» **WHAT YOU HAVE TO DO**
Stop after the line containing "crux K3 ENGINE"; retype every line of the data before it exactly, starting from the first.

━━━━━ LISTED ENTRIES

import Mathlib
import HarnessLib
import Summits.HubbardSuperconductivity.HubbardSuperconductivity.Theorems.KLProgrammeKLRegimeEngineTowerRemeasureLev
import Summits.HubbardSuperconductivity.HubbardSuperconductivity.Theorems.KLProgrammeKLRegimeEngineTowerBlockIncrLevKit

/-!
# Route `KLProgramme` — crux K3 ENGINE (stmt-HubbardSuperconductivity-20437 `KLRegimeEngineV17F2`), stub (b) v2, THE LEVELS PACKAGE (ℓ), instantiation (I2):
# THE LEVELLED ARRAYS ARE ANTITONE IN THE LEVEL COUNT — prescribing more legs only drops tuples
# (located item «(I2)-KIT-HMU-LEV», UNITS-MAP §(1)/(2): every level `F ≥ 5` is dominated into the top track; cell gate-hubbard-kl, seat p4 g17)

E1's levelled carriers `klLevNormOf … J m T Ωe` (`…EngineTowerModelDefs`) are sectorised `L¹–L^∞` norms over `prescribedTuples (bgmSectorSet …) Ωe`; a FINER
prescription `Ωe` (every label prescribed by `Ωe′` is prescribed by `Ωe`) keeps fewer tuples, so the norm can only drop (`prescribedTuples_mono`,
`sectorisedKernelNorm_mono_set`).  Taking suprema: the measured / born levelled arrays `klTowerMeasLev/BornLev … m F` are ANTITONE in `F ≤ m`
(every prescription of level `F` coarsens to one of any smaller level `F′`, `Finset.exists_subset_card_eq`).  This is the one monotonicity row the kit's
`hμ` instantiation uses to fold the levels `F ≥ 5` (all with the same units `e* = 2`) into the top track (UNITS-MAP §(2), last line).

* `klLevNormOf_anti` — `klLevNormOf … Ωe ≤ klLevNormOf … Ωe′` for `Ωe` finer than `Ωe′`;
* `exists_coarsening_of_levelCount` — a prescription of level `F` has a coarsening of every level `F′ ≤ F`;
* **`klTowerMeasLev_anti`**, **`klTowerBornLev_anti`** — `F′ ≤ F ≤ m ⇒ (array at F) ≤ (array at F′)`.
Everything is proved; no definitions; nothing about the model is asserted; nothing asserts superconductivity.
References: BGM 2006 §2.8 (2.73), (2.76) [cite: BenfattoGiulianiMastropietro2006].
-/

noncomputable section

namespace Summit.HubbardSuperconductivity.HubbardSuperconductivity.Theorems.EngineV8

set_option linter.dupNamespace false -- summit = problem name (single-conjunct summit), D-0017

open Classical
open Real Finset Literature.MathematicalPhysics.QuantumLattice Literature.Probability.LatticeModels GrassmannAlgebra
open Literature.MathematicalPhysics.QuantumLattice.FermiRG
open Summit.HubbardSuperconductivity.HubbardSuperconductivity.Theorems.KLRegimeSplit
open Summit.HubbardSuperconductivity.HubbardSuperconductivity.Theorems.KLProgrammeLegKernels
open Summit.HubbardSuperconductivity.HubbardSuperconductivity.Theorems.DispersionFlow

variable {L M : ℕ} [NeZero L] [NeZero M]

/-! ## §1 Finer prescriptions give smaller levelled norms -/

omit [NeZero M] in
/-- **A finer prescription gives a smaller levelled norm**: if every label prescribed by `Ωe′` is prescribed (with the same value) by `Ωe`, then
`klLevNormOf … Ωe ≤ klLevNormOf … Ωe′` (`0 ≤ β`). [cite: BenfattoGiulianiMastropietro2006, §2.8 (2.73), (2.76)] -/
theorem klLevNormOf_anti {β : ℝ} (hβ : 0 ≤ β) (μ : ℝ) (K : TrigPolyC4v) (J m : ℕ) (T : HubbardGrassmann L M)
    {Ωe Ωe' : Fin m → Option (SectorLeg (sectorCount J))} (h : ∀ i, ∀ s ∈ Ωe' i, Ωe i = some s) :
    klLevNormOf L M β μ K J m T Ωe ≤ klLevNormOf L M β μ K J m T Ωe' := by
  rw [klLevNormOf, klLevNormOf, hubbardSectorKernelNorm_def, hubbardSectorKernelNorm_def]
  exact sectorisedKernelNorm_mono_set (imagTimeWeight_nonneg hβ M) (prescribedTuples_mono _ h) _

omit [NeZero L] [NeZero M] in
/-- **Every prescription of level `F` coarsens to one of any level `F′ ≤ F`** (keep the prescribed labels on a subset of `F′` of the prescribed legs). [folklore] -/
theorem exists_coarsening_of_levelCount {m N F F' : ℕ} (hF : F' ≤ F) (Ωe : Fin m → Option (SectorLeg N)) (hΩ : levelCount Ωe = F) :
    ∃ Ωe' : Fin m → Option (SectorLeg N), levelCount Ωe' = F' ∧ ∀ i, ∀ s ∈ Ωe' i, Ωe i = some s := by
  obtain ⟨t, ht, htcard⟩ := Finset.exists_subset_card_eq (s := univ.filter fun i : Fin m => (Ωe i).isSome) (n := F')
    (by rw [← levelCount, hΩ]; exact hF)
  refine ⟨fun i => if i ∈ t then Ωe i else none, ?_, fun i s hs => ?_⟩
  · rw [levelCount, ← htcard]
    congr 1
    ext i
    simp only [mem_filter, mem_univ, true_and]
    constructor
    · intro hi
      by_contra hit
      simp [hit] at hi
    · intro hit
      have hsome : (Ωe i).isSome := by
        have := ht hit
        simpa using this
      simp [hit, hsome]
  · by_cases hit : i ∈ t
    · simpa [hit] using hs
    · simp [hit] at hs

/-! ## §2 The tower's levelled arrays are antitone in the level count -/

omit [NeZero M] in
/-- **The measured levelled array is antitone in the level count**: `F′ ≤ F ⇒ klTowerMeasLev … d k m F ≤ klTowerMeasLev … d k m F′` (`0 ≤ β`). -/
theorem klTowerMeasLev_anti {β : ℝ} (hβ : 0 ≤ β) (U μ : ℝ) (K : TrigPolyC4v) (d k m : ℕ) {F F' : ℕ} (hF : F' ≤ F) :
    klTowerMeasLev L M β U μ K d k m F ≤ klTowerMeasLev L M β U μ K d k m F' := by
  have h0 := klTowerMeasLev_nonneg (L := L) (M := M) hβ U μ K d k m F'
  unfold klTowerMeasLev at h0 ⊢
  rcases isEmpty_or_nonempty {Ωe : Fin m → Option (SectorLeg (sectorCount (d * k - 1))) // levelCount Ωe = F} with h | h
  · rw [Real.iSup_of_isEmpty]; exact h0
  · refine ciSup_le fun Ωe => ?_
    obtain ⟨Ωe', hlev, hco⟩ := exists_coarsening_of_levelCount hF Ωe.1 Ωe.2
    exact (klLevNormOf_anti hβ μ K _ m _ hco).trans
      (le_ciSup (f := fun Ωe'' : {Ωe'' : Fin m → Option (SectorLeg (sectorCount (d * k - 1))) // levelCount Ωe'' = F'} =>
        klLevNormOf L M β μ K (d * k - 1) m (klTowerInput L M β U μ K d k) Ωe''.1) (Set.finite_range _).bddAbove ⟨Ωe', hlev⟩)

omit [NeZero M] in
/-- **The born levelled array is antitone in the level count**: `F′ ≤ F ⇒ klTowerBornLev … d k m F ≤ klTowerBornLev … d k m F′` (`0 ≤ β`). -/
theorem klTowerBornLev_anti {β : ℝ} (hβ : 0 ≤ β) (U μ : ℝ) (K : TrigPolyC4v) (d k m : ℕ) {F F' : ℕ} (hF : F' ≤ F) :
    klTowerBornLev L M β U μ K d k m F ≤ klTowerBornLev L M β U μ K d k m F' := by
  have h0 := klTowerBornLev_nonneg (L := L) (M := M) hβ U μ K d k m F'
  unfold klTowerBornLev at h0 ⊢
  rcases isEmpty_or_nonempty {Ωe : Fin m → Option (SectorLeg (sectorCount (d * k))) // levelCount Ωe = F} with h | h
  · rw [Real.iSup_of_isEmpty]; exact h0
  · refine ciSup_le fun Ωe => ?_
    obtain ⟨Ωe', hlev, hco⟩ := exists_coarsening_of_levelCount hF Ωe.1 Ωe.2
    exact (klLevNormOf_anti hβ μ K _ m _ hco).trans
      (le_ciSup (f := fun Ωe'' : {Ωe'' : Fin m → Option (SectorLeg (sectorCount (d * k))) // levelCount Ωe'' = F'} =>
        klLevNormOf L M β μ K (d * k) m (klTowerIncr L M β U μ K d k) Ωe''.1) (Set.finite_range _).bddAbove ⟨Ωe', hlev⟩)

end Summit.HubbardSuperconductivity.HubbardSuperconductivity.Theorems.EngineV8

end
import Summits.QuantumAdvantage.QuantumAdvantage.Theses.CentralFactorial
import Literature.Computability.Complexity.CircuitLowerBoundsIW

/-!
# Line `birth` — BC3 skeleton for the crux `WilsonThesis` (stmt-QuantumAdvantage-10304)

Route `CentralFactorial` (route-QuantumAdvantage-CentralFactorial; `closes (h₁ : MatthewsQuarticSign)
(h₂ : WilsonMemBQPOfMatthews) (h₃ : WilsonThesis) : QuantumAdvantage`), crux rank 0 (the route's X, auto-crux):

  `WilsonThesis := L_W ∉ BPP`,
  `L_W := Computability.encodingNatBool.toLanguage {p : ℕ | p.Prime ∧ p % 4 = 1 ∧ 2 * (((p - 1) / 2)! % p) < p}`

— the CENTRAL-FACTORIAL language (the Wilson bit: which square root of `−1 (mod p)` the number `((p−1)/2)! mod p`
is) has no bounded-error probabilistic polynomial-time decider.  A classical LOWER BOUND (hypothesis-type: it implies
`P ≠ PSPACE`, since `L_W ∈ PSPACE`); its negation `WilsonClassical` is the route's filed kill.

THE LINE (derandomization seam; k = 2; glue = the tree's PROVED Impagliazzo–Wigderson theorem):

  stub_eHardAE     some language in `E = DTIME(2^{O(n)})` needs circuits of size `2^{εn}` at all large `n`
                   (the Impagliazzo–Wigderson hypothesis — verbatim the antecedent of the Literature named fact
                   `Literature.Computability.Complexity.impagliazzo_wigderson`, pnp.S24);
  stub_wilsonNotP  `L_W ∉ P` — no DETERMINISTIC polynomial-time decider for the Wilson bit (the arithmetic content:
                   today `((p−1)/2)! mod p` costs `p^{1/2+o(1)}` (Strassen; Bostan–Gaudry–Schost 2007), or — via the
                   Chowla/Kiselev sign law — a regulator-plus-class-number computation in `ℚ(√p)`, `p^{1/4+o(1)}`
                   deterministically; a polylog deterministic evaluation would refute this stub outright);
  ───────────────────────────────────────────────────────────────────────────────────────────────────────────
  compose          `stub_eHardAE-sig → stub_wilsonNotP-sig → L_W ∉ BPP` (sorry-free, closed: Impagliazzo–Wigderson 1997
                   Thm 2, `impagliazzo_wigderson_holds : … → P = BPP`, Literature/Computability/Complexity/CircuitLowerBoundsIW.lean,
                   then rewrite `BPP` to `P`);
  WilsonThesis_of  `: WilsonThesis := compose stub_eHardAE stub_wilsonNotP` — the ONLY theorem of this file whose head is the
                   crux BY NAME (`WilsonThesis` unfolds to `compose`'s conclusion by `Iff.rfl`, `wilsonThesis_iff`).

Which way the pieces sit (proved in the registrar's folder, bc/WilsonThesis_honesty.lean, rc 0, closed; attached as
evidence on the item — kept out of this file so that it has no orphan declarations): `WilsonThesis → L_W ∉ P` (stub 2 is a
CONSEQUENCE of the crux, by the tree theorem `P_subset_BPP_holds`), and `stub_eHardAE-sig → (WilsonThesis ↔ L_W ∉ P)`
(stub 1 is exactly what converts the crux into stub 2; `P = BPP` is open, so neither stub is the crux — BC3 probes
`stub → WilsonThesis`, `stub → QuantumAdvantage` by `first | exact? | simpa | (unfold; simpa) | aesop` FAIL 4/4,
folder bc/stub_*_probe.lean, quoted in Lines/birth.md).

Jointly the two stubs are NOT summit-strength (they give `L_W ∉ BPP` only; `QuantumAdvantage` still needs the route's
theorem-targets `MatthewsQuarticSign → WilsonMemBQPOfMatthews`, i.e. `L_W ∈ BQP`).  Separately: `stub_eHardAE` mentions
neither `L_W` nor `BPP`'s witness languages; `stub_wilsonNotP` says nothing about randomness.

Same seam as the sibling crux skeleton `Cruxes/YbTarget/Lines/derandomization_split.lean` (stub `stub_eHard` there has the
identical signature; it is also the route item `YangBaxterIslands.YbEHard`, stmt-QuantumAdvantage-17622) — one programme-wide
hypothesis, stated verbatim so that a single discharge / refutation serves every line using it.

Disproof used: none exists for this crux (`ledger crux ls stmt-QuantumAdvantage-10304`: no workfiles before this one — no
`Disproof.lean`, no landed `Theorems/WilsonThesis/Negative/*`); `ledger negatives --problem QuantumAdvantage` (6 entries) has
nothing on factorials, derandomization or `E`.

`sorry` occurs ONLY in the two `stub_*` theorems.
-/

-- `Summit.<Summit>.<Problem>`: for the single-conjunct summit the duplicate `QuantumAdvantage.QuantumAdvantage` is mandated.
set_option linter.dupNamespace false

namespace Summit.QuantumAdvantage.QuantumAdvantage.Cruxes.WilsonThesis.Birth

open Summit.QuantumAdvantage.QuantumAdvantage.Theses.CentralFactorial

/-! ## The two registered stubs (signatures fully qualified; registered verbatim) -/

/-- **Stub 1 — `E` requires exponential circuits almost everywhere** (the Impagliazzo–Wigderson hypothesis;
hypothesis-type, programme-wide).  Some language decidable in time `2^{O(n)}` has circuit complexity at least `2^{εn}`
for all large `n`.  Verbatim the antecedent of the named fact `Literature.Computability.Complexity.impagliazzo_wigderson`
(pnp.S24), whose conclusion `P = BPP` the tree PROVES from it (`impagliazzo_wigderson_holds`).  Why plausibly true: the
standard assumption of hardness-vs-randomness (ImpagliazzoWigderson1997 Thm 2; NisanWigderson1994 Thm 3; AroraBarak2009
Thm 20.7: "the reasonable assumption"); its failure means `E ⊆ ⋂_ε i.o.-SIZE(2^{εn})`.  Why it might fail / never be
proved here: an exponential circuit lower bound for an explicit function (open since Shannon's counting argument;
natural-proofs, relativization and algebrization barriers all bear on it).  Never staffed for proof.
Leans on: `Literature.Computability.Complexity.E`, `Language.circuitSize` (CircuitClasses.lean).
Sources: ImpagliazzoWigderson1997, NisanWigderson1994, AroraBarak2009 §20. -/
theorem stub_eHardAE :
    ∃ L ∈ Literature.Computability.Complexity.E, ∃ ε : ℝ, 0 < ε ∧
      ∀ᶠ n : ℕ in Filter.atTop, (2 : ℝ) ^ (ε * n) ≤ (L.circuitSize n : ℝ) := by
  sorry

/-- **Stub 2 — the Wilson bit is not in `P`** (LOAD-BEARING for this route; the arithmetic content).  The
central-factorial language `L_W = {p prime ≡ 1 (4) : 2·(((p−1)/2)! mod p) < p}` (natural-number code
`Computability.encodingNatBool`) has no deterministic polynomial-time decider.  Why plausibly true: the best deterministic
algorithms are exponential in the input length — `((p−1)/2)! mod p` in `p^{1/2+o(1)}` bit operations (Strassen;
BostanGaudrySchost2007), all Wilson quotients up to `N` in `N·polylog` only amortised (CostaGerbiczHarvey2014), or, through
the Chowla/Kiselev sign law `2·((p−1)/2)! ≡ ±t (mod p)`, the regulator and class number of `ℚ(√p)` (`p^{1/4+o(1)}`
deterministically, `L_p(1/2)` under GRH; JacobsonWilliams2008 §9.2, Ch. 12).  A CONSEQUENCE of the crux
(`notP_of_wilsonThesis`, by `P ⊆ BPP`), strictly weaker than it unless `BPP ⊆ P`.  Why it might fail: a deterministic polylog
evaluation of the Wilson bit — e.g. Schoof's deterministic `√−1 mod p` plus any regulator-free formula for `ε_p mod p`, a
`p`-adic `Γ_p(1/2)` shortcut, or a quartic theta-reciprocity descent (route support `WilsonClassical`, lines (a)–(c)) — refutes
it directly (and the crux with it).  Hypothesis-type (it implies `P ≠ PSPACE`).
Leans on: `Computability.encodingNatBool` (BoolEncodings.lean), `Literature.Computability.Complexity.Classes.P`.
Sources: BostanGaudrySchost2007, CostaGerbiczHarvey2014, JacobsonWilliams2008, Chowla1961, Schoof1985, Tal2026ModularFactorials. -/
theorem stub_wilsonNotP :
    Computability.encodingNatBool.toLanguage
        {p : ℕ | p.Prime ∧ p % 4 = 1 ∧ 2 * (Nat.factorial ((p - 1) / 2) % p) < p}
      ∉ Literature.Computability.Complexity.Classes.P := by
  sorry

/-! ## Sorry-free glue -/

/-- Read-back: the crux `WilsonThesis` is, by `Iff.rfl`, non-membership of the central-factorial language in `BPP`
(the conclusion of `compose` below). [folklore] -/
theorem wilsonThesis_iff :
    WilsonThesis ↔
      Computability.encodingNatBool.toLanguage
          {p : ℕ | p.Prime ∧ p % 4 = 1 ∧ 2 * (Nat.factorial ((p - 1) / 2) % p) < p}
        ∉ Literature.Computability.Complexity.BPP :=
  Iff.rfl

/-- **Composition of the line** (the real glue, sorry-free; hypotheses = the two stub signatures verbatim; conclusion =
the right-hand side of `wilsonThesis_iff`).  Impagliazzo–Wigderson 1997, Thm 2 — PROVED in the tree as
`Literature.Computability.Complexity.impagliazzo_wigderson_holds` (worst-case → mild → strong average-case hardness inside `E`,
the quick Nisan–Wigderson generator, Yao's distinguisher-to-predictor lemma) — turns the circuit lower bound `hE` into
`P = BPP`; then a `BPP` decider for `L_W` would be a `P` decider, contradicting `hP`.
[cite: ImpagliazzoWigderson1997, Thm. 2] -/
theorem compose
    (hE : ∃ L ∈ Literature.Computability.Complexity.E, ∃ ε : ℝ, 0 < ε ∧
      ∀ᶠ n : ℕ in Filter.atTop, (2 : ℝ) ^ (ε * n) ≤ (L.circuitSize n : ℝ))
    (hP : Computability.encodingNatBool.toLanguage
        {p : ℕ | p.Prime ∧ p % 4 = 1 ∧ 2 * (Nat.factorial ((p - 1) / 2) % p) < p}
      ∉ Literature.Computability.Complexity.Classes.P) :
    Computability.encodingNatBool.toLanguage
        {p : ℕ | p.Prime ∧ p % 4 = 1 ∧ 2 * (Nat.factorial ((p - 1) / 2) % p) < p}
      ∉ Literature.Computability.Complexity.BPP := by
  -- Impagliazzo–Wigderson 1997, Thm. 2: hardness of `E` derandomises `BPP`.
  have hPB : Literature.Computability.Complexity.Classes.P = Literature.Computability.Complexity.BPP :=
    Literature.Computability.Complexity.impagliazzo_wigderson_holds hE
  rw [← hPB]
  exact hP

/-- **The skeleton theorem**: the crux `WilsonThesis` BY NAME from the two stubs (kernel-checked composition `compose`;
its only `sorry`s are inside `stub_eHardAE` and `stub_wilsonNotP`).  When both stubs land sorry-free this is the proof of
item stmt-QuantumAdvantage-10304. -/
theorem WilsonThesis_of : WilsonThesis :=
  wilsonThesis_iff.2 (compose stub_eHardAE stub_wilsonNotP)

end Summit.QuantumAdvantage.QuantumAdvantage.Cruxes.WilsonThesis.Birth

━━━━━━━━━━

» **EXERCISE SOLUTION**
import Mathlib
import HarnessLib
import Summits.HubbardSuperconductivity.HubbardSuperconductivity.Theorems.KLProgrammeKLRegimeEngineTowerRemeasureLev
import Summits.HubbardSuperconductivity.HubbardSuperconductivity.Theorems.KLProgrammeKLRegimeEngineTowerBlockIncrLevKit

/-!
# Route `KLProgramme` — crux K3 ENGINE (stmt-HubbardSuperconductivity-20437 `KLRegimeEngineV17F2`), stub (b) v2, THE LEVELS PACKAGE (ℓ), instantiation (I2):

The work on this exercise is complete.